Participation to design, implementation and evaluation of DRR programmes is essential and enshrined in relevant policy and legal framework. People from at-risk groups often participate through their representative organisations.
Are led, directed and governed by persons from the at-risk group themselves.
Have a clear majority of their membership consisting of persons from the at-risk group themselves.
Are committed to and fully respect the principles and rights recognized in the relevant policy frameworks protecting the rights of the at-risk group.
Are established predominantly with the aim of collectively acting, expressing, promoting, pursuing and/or defending the rights of the at-risk group.
May represent one or more constituencies/at-risk groups.
Can be local, national, regional or international in scope.
Organisations of persons with disabilities (DPOs) are organisations made up of persons with disabilities to represent the rights and interests of their members. Inline with the CRPD, best practice is that DPOs comprise a voting membership of persons with disabilities, and a board, of which at least a majority is made up of persons with disabilities. Some DPOs represent people with all impairment types, while others may focus on a particular impairment type, gender, sectoral issue, or represent geographical areas (local, provincial, national, regional or international). A DPO might exist as a national platform with members at local level. Where there are no formal DPOs, there might be Self-Help groups or other loose networks of persons with disabilities and disability rights activists. There are international DPO networks that can provide information about their regional and national DPO members, such as International Disability Alliance.
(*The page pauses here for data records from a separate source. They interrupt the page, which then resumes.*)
import Mathlib
import Literature.Analysis.UnboundedOperators.ConjugateOperatorRegularity
import HarnessLib
import Summits.AtomisticToContinuum.FouriersLaw.Theorems.EmbeddedDrudeMourreMourreDissolutionLAPQuadraticEstimate

/-!
# Stub `stub_mourreThresholdLAP` — F5: the uniform Cauchy property from Mourre's `ε`-integration

Item `stmt-AtomisticToContinuum-12594` (crux `MourreDissolution` of route `EmbeddedDrudeMourre`,
sub-problem `FouriersLaw`), line `separable-vertex-faddeev-pair-sector`, stub S6
`stub_mourreThresholdLAP` (Mourre's limiting absorption principle, `C²` form), helper F5 of the
proof map (Mourre 1981; ABG = Amrein–Boutet de Monvel–Georgescu 1996, end of the proof of
Thm. 7.3.1, eqs. (7.3.12)–(7.3.13)), in ABSTRACT form: the `ε`-integration of Mourre's
differential inequality, decoupled from the differential inequality itself.

Setting (notation of `…LAPDissipativeResolvent{,Identities,Deriv}`): `U(t) = e^{itH}`,
`R(z) = resolventAt U z`, a bounded dissipative `M` (`0 ≤ Re ⟪f, M f⟫`),
`G_ε(z) = mourreG U M ε z` ("`(H - z + iεM)⁻¹`"), a vector `f`, and for `z = ω - iν`
Mourre's function `F_ε(z) = ⟪f, G_ε(z) f⟫` with `d/dε F_ε(z) = -i ⟪f, G_ε(z) M G_ε(z) f⟫`.

HYPOTHESES (the output of the differential-inequality step F4, uniformly in `ω ∈ S`,
`ν ∈ (0, 1]`): a norm bound `‖G_ε(ω - iν)‖ ≤ C/ε` on `(0, ε₀]` and a derivative bound
`‖⟪f, G_ε M G_ε f⟫‖ ≤ κ(ε)` on `(0, ε₀)` with `κ` integrable on `(0, ε₀]`.

* §1 the fundamental theorem of calculus in `ε` at fixed `z`:
  `⟪f, R(z) f⟫ = F_{ε₀}(z) + i ∫₀^{ε₀} ⟪f, G_ε M G_ε f⟫ dε`;
* §2 Lipschitz bounds in `z` at fixed `ε > 0`: `‖F_ε(z₁) - F_ε(z₂)‖ ≤ ‖f‖² |z₁ - z₂| (C/ε)²` and
  `‖F'_ε(z₁) - F'_ε(z₂)‖ ≤ 2 ‖f‖² ‖M‖ |z₁ - z₂| (C/ε)³`;
* §3 CONCLUSION: `ν ↦ (ω ↦ ⟪f, R(ω - iν) f⟫)` is uniformly Cauchy on `S` as `ν ↓ 0` (split
  `∫₀^{ε₀} = ∫₀^{s} + ∫_s^{ε₀}`, the first piece `≤ 2∫₀^s κ` small by integrability, the second
  Lipschitz in `ν`), hence so is the Laplace–Fourier transform
  `laplaceFourier U f ν ω = i ⟪f, R(ω - iν) f⟫`; headline `laplaceFourier_uniformCauchy_of_bounds`.
-/

noncomputable section

open MeasureTheory Complex Filter Topology Set intervalIntegral
open scoped InnerProductSpace ComplexConjugate ENNReal NNReal

namespace Summit.AtomisticToContinuum.FouriersLaw.Theorems.MourreDissolution

open Literature.Analysis.UnboundedOperators
open Literature.Analysis.UnboundedOperators.UnitaryRep

variable {H : Type*} [NormedAddCommGroup H] [InnerProductSpace ℂ H] [CompleteSpace H]

/-! ## §1. The fundamental theorem of calculus in `ε` -/

/-- `ε ↦ ⟪f, G_ε(z) g⟫` is continuous on `[0, ∞)` for `Im z < 0`. [folklore] -/
theorem continuousOn_inner_mourreG_Ici {M : H →L[ℂ] H} (hM : ∀ f : H, 0 ≤ (⟪f, M f⟫_ℂ).re)
    {z : ℂ} (hz : z.im < 0) (U : OneParameterUnitaryGroup H) (f g : H) :
    ContinuousOn (fun ε : ℝ => ⟪f, mourreG U M ε z g⟫_ℂ) (Set.Ici 0) :=
  continuousOn_const.inner ((continuousOn_mourreG_Ici hM hz U).clm_apply continuousOn_const)

/-- `ε ↦ ⟪f, G_ε(z) M G_ε(z) g⟫` is continuous on `[0, ∞)` for `Im z < 0`. [folklore] -/
theorem continuousOn_inner_mourreG_mul_mul_Ici {M : H →L[ℂ] H} (hM : ∀ f : H, 0 ≤ (⟪f, M f⟫_ℂ).re)
    {z : ℂ} (hz : z.im < 0) (U : OneParameterUnitaryGroup H) (f g : H) :
    ContinuousOn (fun ε : ℝ => ⟪f, mourreG U M ε z (M (mourreG U M ε z g))⟫_ℂ) (Set.Ici 0) := by
  have hG := continuousOn_mourreG_Ici hM hz U
  exact continuousOn_const.inner
    (hG.clm_apply (continuousOn_const.clm_apply (hG.clm_apply continuousOn_const)))

/-- **FTC in `ε`** (ABG (7.3.12)): for `Im z < 0` and `ε₀ ≥ 0`,
`⟪f, R(z) f⟫ = ⟪f, G_{ε₀}(z) f⟫ - ∫₀^{ε₀} (-i ⟪f, G_ε(z) M G_ε(z) f⟫) dε`
(`G_0 = R(z)`, `d/dε ⟪f, G_ε f⟫ = -i⟪f, G_ε M G_ε f⟫`, everything continuous on `[0, ε₀]`).
[cite: AmreinBoutetdeMonvelGeorgescu1996, Thm. 7.3.1 eq. (7.3.12)] -/
theorem inner_resolventAt_eq_inner_mourreG_sub_integral {M : H →L[ℂ] H}
    (hM : ∀ f : H, 0 ≤ (⟪f, M f⟫_ℂ).re) {z : ℂ} (hz : z.im < 0) (U : OneParameterUnitaryGroup H)
    (f : H) {ε₀ : ℝ} (hε₀ : 0 ≤ ε₀) :
    ⟪f, resolventAt U z f⟫_ℂ = ⟪f, mourreG U M ε₀ z f⟫_ℂ -
      ∫ ε in (0:ℝ)..ε₀, (-(I : ℂ) * ⟪f, mourreG U M ε z (M (mourreG U M ε z f))⟫_ℂ) := by
  have hcont : ContinuousOn (fun ε : ℝ => ⟪f, mourreG U M ε z f⟫_ℂ) (Set.Icc 0 ε₀) :=
    (continuousOn_inner_mourreG_Ici hM hz U f f).mono Set.Icc_subset_Ici_self
  have hderiv : ∀ ε ∈ Set.Ioo 0 ε₀, HasDerivAt (fun ε : ℝ => ⟪f, mourreG U M ε z f⟫_ℂ)
      (-(I : ℂ) * ⟪f, mourreG U M ε z (M (mourreG U M ε z f))⟫_ℂ) ε := fun ε hε =>
    hasDerivAt_inner_mourreG hM hz.ne (mul_neg_of_pos_of_neg hε.1 hz) U f f
  have hint : IntervalIntegrable
      (fun ε : ℝ => -(I : ℂ) * ⟪f, mourreG U M ε z (M (mourreG U M ε z f))⟫_ℂ) volume 0 ε₀ := by
    refine ContinuousOn.intervalIntegrable ?_
    rw [Set.uIcc_of_le hε₀]
    exact (continuousOn_const.mul (continuousOn_inner_mourreG_mul_mul_Ici hM hz U f f)).mono
      Set.Icc_subset_Ici_self
  have h := intervalIntegral.integral_eq_sub_of_hasDerivAt_of_le hε₀ hcont hderiv hint
  simp only [mourreG_zero] at h
  rw [h]
  ring

/-! ## §2. Lipschitz bounds in `z` at fixed `ε` -/

omit [CompleteSpace H] in
/-- `‖⟪f, T g⟫‖ ≤ ‖T‖ ‖f‖ ‖g‖`. [folklore] -/
theorem norm_inner_clm_apply_le (T : H →L[ℂ] H) (f g : H) : ‖⟪f, T g⟫_ℂ‖ ≤ ‖T‖ * ‖f‖ * ‖g‖ :=
  calc ‖⟪f, T g⟫_ℂ‖ ≤ ‖f‖ * ‖T g‖ := norm_inner_le_norm f (T g)
    _ ≤ ‖f‖ * (‖T‖ * ‖g‖) := by gcongr; exact T.le_opNorm g
    _ = ‖T‖ * ‖f‖ * ‖g‖ := by ring

/-- **Lipschitz bound for `F_ε` in `z`**: `‖⟪f, G_ε(z₁) f⟫ - ⟪f, G_ε(z₂) f⟫‖ ≤
‖z₁ - z₂‖ ‖G_ε(z₁)‖ ‖G_ε(z₂)‖ ‖f‖²` (first resolvent identity for `G`). [folklore] -/
theorem norm_inner_mourreG_sub_le {M : H →L[ℂ] H} (hM : ∀ f : H, 0 ≤ (⟪f, M f⟫_ℂ).re)
    {z₁ z₂ : ℂ} (hz₁ : z₁.im ≠ 0) (hz₂ : z₂.im ≠ 0) {ε : ℝ} (hε₁ : ε * z₁.im ≤ 0)
    (hε₂ : ε * z₂.im ≤ 0) (U : OneParameterUnitaryGroup H) (f : H) :
    ‖⟪f, mourreG U M ε z₁ f⟫_ℂ - ⟪f, mourreG U M ε z₂ f⟫_ℂ‖ ≤
      ‖z₁ - z₂‖ * ‖mourreG U M ε z₁‖ * ‖mourreG U M ε z₂‖ * ‖f‖ ^ 2 := by
  rw [← inner_sub_right, ← sub_apply]
  refine (norm_inner_clm_apply_le _ f f).trans ?_
  have h : ‖mourreG U M ε z₁ - mourreG U M ε z₂‖ ≤
      ‖z₁ - z₂‖ * ‖mourreG U M ε z₁‖ * ‖mourreG U M ε z₂‖ := by
    rw [mourreG_sub_mourreG hM hz₁ hz₂ hε₁ hε₂ U, norm_smul, mul_assoc]
    gcongr
    exact norm_mul_le _ _
  calc ‖mourreG U M ε z₁ - mourreG U M ε z₂‖ * ‖f‖ * ‖f‖
      ≤ ‖z₁ - z₂‖ * ‖mourreG U M ε z₁‖ * ‖mourreG U M ε z₂‖ * ‖f‖ * ‖f‖ := by gcongr
    _ = _ := by ring

omit [CompleteSpace H] in
/-- `G₁ M G₁ - G₂ M G₂ = (G₁ - G₂) M G₁ + G₂ M (G₁ - G₂)`. [folklore] -/
theorem mul_mul_sub_mul_mul (G₁ G₂ M : H →L[ℂ] H) :
    G₁ * M * G₁ - G₂ * M * G₂ = (G₁ - G₂) * M * G₁ + G₂ * M * (G₁ - G₂) := by
  simp only [sub_mul, mul_sub]
  abel

/-- **Lipschitz bound for `F'_ε` in `z`**:
`‖⟪f, G₁ M G₁ f⟫ - ⟪f, G₂ M G₂ f⟫‖ ≤ ‖z₁ - z₂‖ ‖G₁‖ ‖G₂‖ ‖M‖ (‖G₁‖ + ‖G₂‖) ‖f‖²`
(`Gⱼ = G_ε(zⱼ)`). [folklore] -/
theorem norm_inner_mourreG_mul_mul_sub_le {M : H →L[ℂ] H} (hM : ∀ f : H, 0 ≤ (⟪f, M f⟫_ℂ).re)
    {z₁ z₂ : ℂ} (hz₁ : z₁.im ≠ 0) (hz₂ : z₂.im ≠ 0) {ε : ℝ} (hε₁ : ε * z₁.im ≤ 0)
    (hε₂ : ε * z₂.im ≤ 0) (U : OneParameterUnitaryGroup H) (f : H) :
    ‖⟪f, mourreG U M ε z₁ (M (mourreG U M ε z₁ f))⟫_ℂ -
        ⟪f, mourreG U M ε z₂ (M (mourreG U M ε z₂ f))⟫_ℂ‖ ≤
      ‖z₁ - z₂‖ * ‖mourreG U M ε z₁‖ * ‖mourreG U M ε z₂‖ * ‖M‖ *
        (‖mourreG U M ε z₁‖ + ‖mourreG U M ε z₂‖) * ‖f‖ ^ 2 := by
  set G₁ := mourreG U M ε z₁ with hG₁
  set G₂ := mourreG U M ε z₂ with hG₂
  have e : ⟪f, G₁ (M (G₁ f))⟫_ℂ - ⟪f, G₂ (M (G₂ f))⟫_ℂ = ⟪f, (G₁ * M * G₁ - G₂ * M * G₂) f⟫_ℂ := by
    rw [← inner_sub_right]; rfl
  rw [e]
  refine (norm_inner_clm_apply_le _ f f).trans ?_
  have hd : ‖G₁ - G₂‖ ≤ ‖z₁ - z₂‖ * ‖G₁‖ * ‖G₂‖ := by
    rw [hG₁, hG₂, mourreG_sub_mourreG hM hz₁ hz₂ hε₁ hε₂ U, norm_smul, mul_assoc]
    gcongr
    exact norm_mul_le _ _
  have h : ‖G₁ * M * G₁ - G₂ * M * G₂‖ ≤
      ‖z₁ - z₂‖ * ‖G₁‖ * ‖G₂‖ * ‖M‖ * (‖G₁‖ + ‖G₂‖) := by
    rw [mul_mul_sub_mul_mul]
    calc ‖(G₁ - G₂) * M * G₁ + G₂ * M * (G₁ - G₂)‖
        ≤ ‖G₁ - G₂‖ * ‖M‖ * ‖G₁‖ + ‖G₂‖ * ‖M‖ * ‖G₁ - G₂‖ :=
          (norm_add_le _ _).trans (add_le_add norm_mul₃_le norm_mul₃_le)
      _ ≤ ‖z₁ - z₂‖ * ‖G₁‖ * ‖G₂‖ * ‖M‖ * ‖G₁‖ + ‖G₂‖ * ‖M‖ * (‖z₁ - z₂‖ * ‖G₁‖ * ‖G₂‖) := by
          gcongr
      _ = _ := by ring
  calc ‖G₁ * M * G₁ - G₂ * M * G₂‖ * ‖f‖ * ‖f‖
      ≤ ‖z₁ - z₂‖ * ‖G₁‖ * ‖G₂‖ * ‖M‖ * (‖G₁‖ + ‖G₂‖) * ‖f‖ * ‖f‖ := by gcongr
    _ = _ := by ring

/-! ## §3. The uniform Cauchy property -/

/-- `Im (ω - iν) = -ν`, `‖(ω - iν₁) - (ω - iν₂)‖ = |ν₁ - ν₂|`. [folklore] -/
theorem im_ofReal_sub_I_mul (ω ν : ℝ) : ((ω : ℂ) - I * ν).im = -ν := by simp

/-- `‖(ω - iν₁) - (ω - iν₂)‖ = |ν₁ - ν₂|`. [folklore] -/
theorem norm_ofReal_sub_I_mul_sub (ω ν₁ ν₂ : ℝ) :
    ‖((ω : ℂ) - I * ν₁) - ((ω : ℂ) - I * ν₂)‖ = |ν₁ - ν₂| := by
  have : ((ω : ℂ) - I * ν₁) - ((ω : ℂ) - I * ν₂) = -I * ((ν₁ - ν₂ : ℝ) : ℂ) := by
    push_cast; ring
  rw [this, norm_mul, norm_neg, Complex.norm_I, one_mul, Complex.norm_real, Real.norm_eq_abs]

/-- **Smallness of the head integral**: if `κ` is integrable on `(0, ε₀]`, `ε₀ > 0`, then for every
`η > 0` there is `s ∈ (0, ε₀)` with `∫₀^s κ < η`. [folklore] -/
theorem exists_integral_head_lt {κ : ℝ → ℝ} {ε₀ : ℝ} (hε₀ : 0 < ε₀)
    (hκ : IntegrableOn κ (Set.Ioc 0 ε₀)) {η : ℝ} (hη : 0 < η) :
    ∃ s ∈ Set.Ioo 0 ε₀, ∫ τ in (0:ℝ)..s, κ τ < η := by
  have hii : IntervalIntegrable κ volume 0 ε₀ :=
    (intervalIntegrable_iff_integrableOn_Ioc_of_le hε₀.le).2 hκ
  have hc : ContinuousOn (fun b => ∫ τ in (0:ℝ)..b, κ τ) (Set.uIcc 0 ε₀) :=
    intervalIntegral.continuousOn_primitive_interval' hii Set.left_mem_uIcc
  have h0 : Tendsto (fun b => ∫ τ in (0:ℝ)..b, κ τ) (𝓝[Set.uIcc 0 ε₀] 0) (𝓝 0) := by
    have := hc 0 Set.left_mem_uIcc
    simpa [ContinuousWithinAt, intervalIntegral.integral_same] using this
  have h1 : Tendsto (fun b => ∫ τ in (0:ℝ)..b, κ τ) (𝓝[>] 0) (𝓝 0) := by
    refine h0.mono_left ?_
    rw [Set.uIcc_of_le hε₀.le, ← nhdsWithin_Ioo_eq_nhdsGT hε₀]
    exact nhdsWithin_mono _ Set.Ioo_subset_Icc_self
  have hev : ∀ᶠ b in 𝓝[>] (0:ℝ), (∫ τ in (0:ℝ)..b, κ τ) < η ∧ b ∈ Set.Ioo 0 ε₀ :=
    (h1.eventually (gt_mem_nhds hη)).and (Ioo_mem_nhdsGT hε₀)
  obtain ⟨s, hs, hs'⟩ := hev.exists
  exact ⟨s, hs', hs⟩
import Literature.AnabelianGeometry.SemiGraphs.TemperedAnabelianThm66SubProofs
import Literature.AnabelianGeometry.SemiGraphs.TemperedPiNormalizersOfDelta
import HarnessLib

/-!
# [SemiAnbd] Theorem 6.6 with its Lemma 6.1 input in the PRINTED form «(iii) from (ii) = [André] Cor. 6.2.2»

Mochizuki, *Semi-graphs of anabelioids*, Publ. RIMS **42** (2006) [SemiAnbd], §6, Theorem 6.6 (Tempered
and Profinite Outer Isomorphisms), author's manuscript pp. 72–73; the uniqueness step of its proof, p. 73:
«That such a `β` is unique, up to inner automorphism, follows from Lemma 6.1, (iii)», and Lemma 6.1,
p. 69: «Assertion (iii) follows immediately from assertion (ii)» [= [André] Cor. 6.2.2].
[cite: MochizukiSemiAnbd2006, Thm 6.6 pp.72-73] [cite: MochizukiSemiAnbd2006, Lem 6.1(ii)-(iii) p.69]

PROOF-ONLY companion (abc-iut cell, block F fact-proving wave, seat abc-iut-f-174, FACT-LIST row F-1707
`TemperedOrigin.ProfiniteOuterIsoLiftsHolds`; theorems only — no `def`, no `instance`, no new named fact).
The tree reduces the typed Thm. 6.6 to the specialisation isomorphism systems of its printed proof plus
Lemma 6.1 (iii) (abc-iut-w5-d240: `TemperedCurve.profiniteOuterIsoLifts_of_system`,
`TemperedOrigin.profiniteOuterIsoLiftsHolds_of`), and Lemma 6.1 (iii) either to the fact
`ProfiniteNormalizersHolds` itself or to the André TOWER input (`…_of_tower`).  Composing with
`TemperedPiNormalizersOfDelta.lean` (Lemma 6.1 (iii) DERIVED from (ii) + exactness of the completed
sequence, abc-iut-f-174) gives the reduction in which the Lemma 6.1 input enters exactly as print cites
it — Lemma 6.1 (ii) = [André] Cor. 6.2.2 for the target curve `Y` (binder `Y.DeltaTempNormallyTerminal`),
with `Π^temp_{Y_L}` tempered and Galois-countable:

* `TemperedCurve.profiniteOuterIsoLifts_of_system_of_deltaTempNormallyTerminal` (curve level),
* `TemperedOrigin.profiniteOuterIsoLiftsHolds_of_system_of_deltaTempNormallyTerminal` /
  `…_of_system_of_groupLevelData` (origin-quantified; the FACT-LIST row F-1707 modulo
  {`SpecializationIsoSystemHolds`, [André] Cor. 6.2.2, `IsTempered` + first countable / `GroupLevelData`}).

HONEST FRAMING.  Bookkeeping composition of landed theorems; the specialisation isomorphism systems
([Mzk3] Lem. 2.3, [SemiAnbd] §3, Ex. 5.6 / Rmk. 5.6.1) and [André] Cor. 6.2.2 are INPUTS, not proved;
nothing here concerns the disputed parts of inter-universal Teichmüller theory or takes a side on
[IUTchIII] Cor. 3.12; typed ≠ proved.
-/

noncomputable section

namespace Literature.AnabelianGeometry.SemiGraphs

namespace TemperedCurve

variable {p : ℕ} [Fact p.Prime]

/-- **[SemiAnbd] Thm. 6.6 for the pair `(X, Y)`** — the typed node `X.ProfiniteOuterIsoLifts Y` — from the
specialisation isomorphism systems attached to the `α̂ : Π_{X_K} ⥲ Π_{Y_L}` (rows L02–L07 of its printed
proof) and, for the uniqueness step, Lemma 6.1 (ii) for `Y` (= [André] Cor. 6.2.2, binder `hii`) with
`Π^temp_{Y_L}` tempered and Galois-countable: Lemma 6.1 (iii) for `Y` is DERIVED
(`piTempNormallyTerminal_of_deltaTempNormallyTerminal`, exactness `ker_augHat_eq_deltaHat_of_isTempered`).
[cite: MochizukiSemiAnbd2006, Thm 6.6 pp.72-73] -/
theorem profiniteOuterIsoLifts_of_system_of_deltaTempNormallyTerminal {X Y : TemperedCurve p}
    (hS : ∀ αhat : X.PiHat ≃ₜ* Y.PiHat, Nonempty (SpecializationIsoSystem X Y αhat))
    (hT : IsTempered Y.PiTemp) [FirstCountableTopology Y.PiTemp] (hii : Y.DeltaTempNormallyTerminal) :
    X.ProfiniteOuterIsoLifts Y :=
  profiniteOuterIsoLifts_of_system hS (Y.profiniteNormalizers_of_deltaTempNormallyTerminal hT hii).2

/-- **[SemiAnbd] Thm. 6.6 for the pair `(X, Y)`** from the specialisation isomorphism systems and Lemma
6.1 (ii) for `Y` (= [André] Cor. 6.2.2), `Y` carrying the parameter bundle `d : Y.GroupLevelData`
(tempered, Galois-countable, …). [cite: MochizukiSemiAnbd2006, Thm 6.6 pp.72-73] -/
theorem profiniteOuterIsoLifts_of_system_of_groupLevelData {X Y : TemperedCurve p}
    (hS : ∀ αhat : X.PiHat ≃ₜ* Y.PiHat, Nonempty (SpecializationIsoSystem X Y αhat))
    (d : Y.GroupLevelData) (hii : Y.DeltaTempNormallyTerminal) : X.ProfiniteOuterIsoLifts Y :=
  profiniteOuterIsoLifts_of_system hS
    (Y.profiniteNormalizers_of_deltaTempNormallyTerminal_of_groupLevelData d hii).2

end TemperedCurve

namespace TemperedOrigin

variable {p : ℕ} [Fact p.Prime]

/-- **[SemiAnbd] Thm. 6.6 as printed** (origin-quantified; the FACT-LIST row F-1707
`Ω.ProfiniteOuterIsoLiftsHolds`) REDUCED TO ITS PRINTED INPUTS with Lemma 6.1 entering as print cites it:
the specialisation isomorphism systems of the proof (`Ω.SpecializationIsoSystemHolds`: [Mzk3] Lem. 2.3,
[SemiAnbd] §3, Ex. 5.6 / Rmk. 5.6.1) and, for every certified curve, «`Π^temp` tempered,
Galois-countable» together with Lemma 6.1 (ii) `N_{Δ_X}(Δ^temp_X) = Δ^temp_X` (= [André] Cor. 6.2.2) —
Lemma 6.1 (iii) being derived (`profiniteNormalizersHolds_of_deltaTempNormallyTerminal`) and consumed by
w5-d240's `profiniteOuterIsoLiftsHolds_of`. [cite: MochizukiSemiAnbd2006, Thm 6.6 pp.72-73] -/
theorem profiniteOuterIsoLiftsHolds_of_system_of_deltaTempNormallyTerminal (Ω : TemperedOrigin p)
    (hS : Ω.SpecializationIsoSystemHolds)
    (h : ∀ X : TemperedCurve p, Ω.IsHyperbolicCurveOrigin X →
      IsTempered X.PiTemp ∧ FirstCountableTopology X.PiTemp ∧ X.DeltaTempNormallyTerminal) :
    Ω.ProfiniteOuterIsoLiftsHolds :=
  Ω.profiniteOuterIsoLiftsHolds_of hS (Ω.profiniteNormalizersHolds_of_deltaTempNormallyTerminal h)

/-- **[SemiAnbd] Thm. 6.6 as printed** from the specialisation isomorphism systems, the parameter bundle
`GroupLevelData` of the certified curves, and Lemma 6.1 (ii) (= [André] Cor. 6.2.2) for them.
[cite: MochizukiSemiAnbd2006, Thm 6.6 pp.72-73] -/
theorem profiniteOuterIsoLiftsHolds_of_system_of_groupLevelData (Ω : TemperedOrigin p)
    (hS : Ω.SpecializationIsoSystemHolds)
    (h : ∀ X : TemperedCurve p, Ω.IsHyperbolicCurveOrigin X →
      Nonempty X.GroupLevelData ∧ X.DeltaTempNormallyTerminal) :
    Ω.ProfiniteOuterIsoLiftsHolds :=
  Ω.profiniteOuterIsoLiftsHolds_of hS
    (Ω.profiniteNormalizersHolds_of_groupLevelData_of_deltaTempNormallyTerminal h)

/-- **The three TemperedOrigin FACT rows of [SemiAnbd] Lem. 6.1 (ii)(iii) / Thm. 6.6 together** (F-1706
`ProfiniteNormalizersHolds` and F-1707 `ProfiniteOuterIsoLiftsHolds`) from ONE list of printed inputs on
the certified curves: specialisation isomorphism systems, `Π^temp` tempered + Galois-countable, and
[André] Cor. 6.2.2. [cite: MochizukiSemiAnbd2006, §6 pp.69-73] -/
theorem profiniteNormalizers_and_outerIsoLifts_of_deltaTempNormallyTerminal (Ω : TemperedOrigin p)
    (hS : Ω.SpecializationIsoSystemHolds)
    (h : ∀ X : TemperedCurve p, Ω.IsHyperbolicCurveOrigin X →
      IsTempered X.PiTemp ∧ FirstCountableTopology X.PiTemp ∧ X.DeltaTempNormallyTerminal) :
    Ω.ProfiniteNormalizersHolds ∧ Ω.ProfiniteOuterIsoLiftsHolds :=
  ⟨Ω.profiniteNormalizersHolds_of_deltaTempNormallyTerminal h,
    Ω.profiniteOuterIsoLiftsHolds_of_system_of_deltaTempNormallyTerminal hS h⟩

end TemperedOrigin

end Literature.AnabelianGeometry.SemiGraphs

end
Women with disabilities remain at the intersection of gender inequality and disability stigma, and thus often find themselves specifically marginalised and at risk during and after a disaster. They are starting to organise in networks or alongside womens’ organisations.
Older persons are increasingly organising themselves into networks and associations, called Older People’s Associations (OPA). They are usually led in majority by older men and women and promote the rights and inclusion of their members and older people in general.
How to contact them?
Contact the international representative organisations beforehand at their headquarters, they will probably have information about specific countries and contacts to provide. At country level, representative organisations might be registered with the relevant national authority or registry of social ministry at local levels. Disability and age specific NGOs as well will be able to put you in contact with these organisations.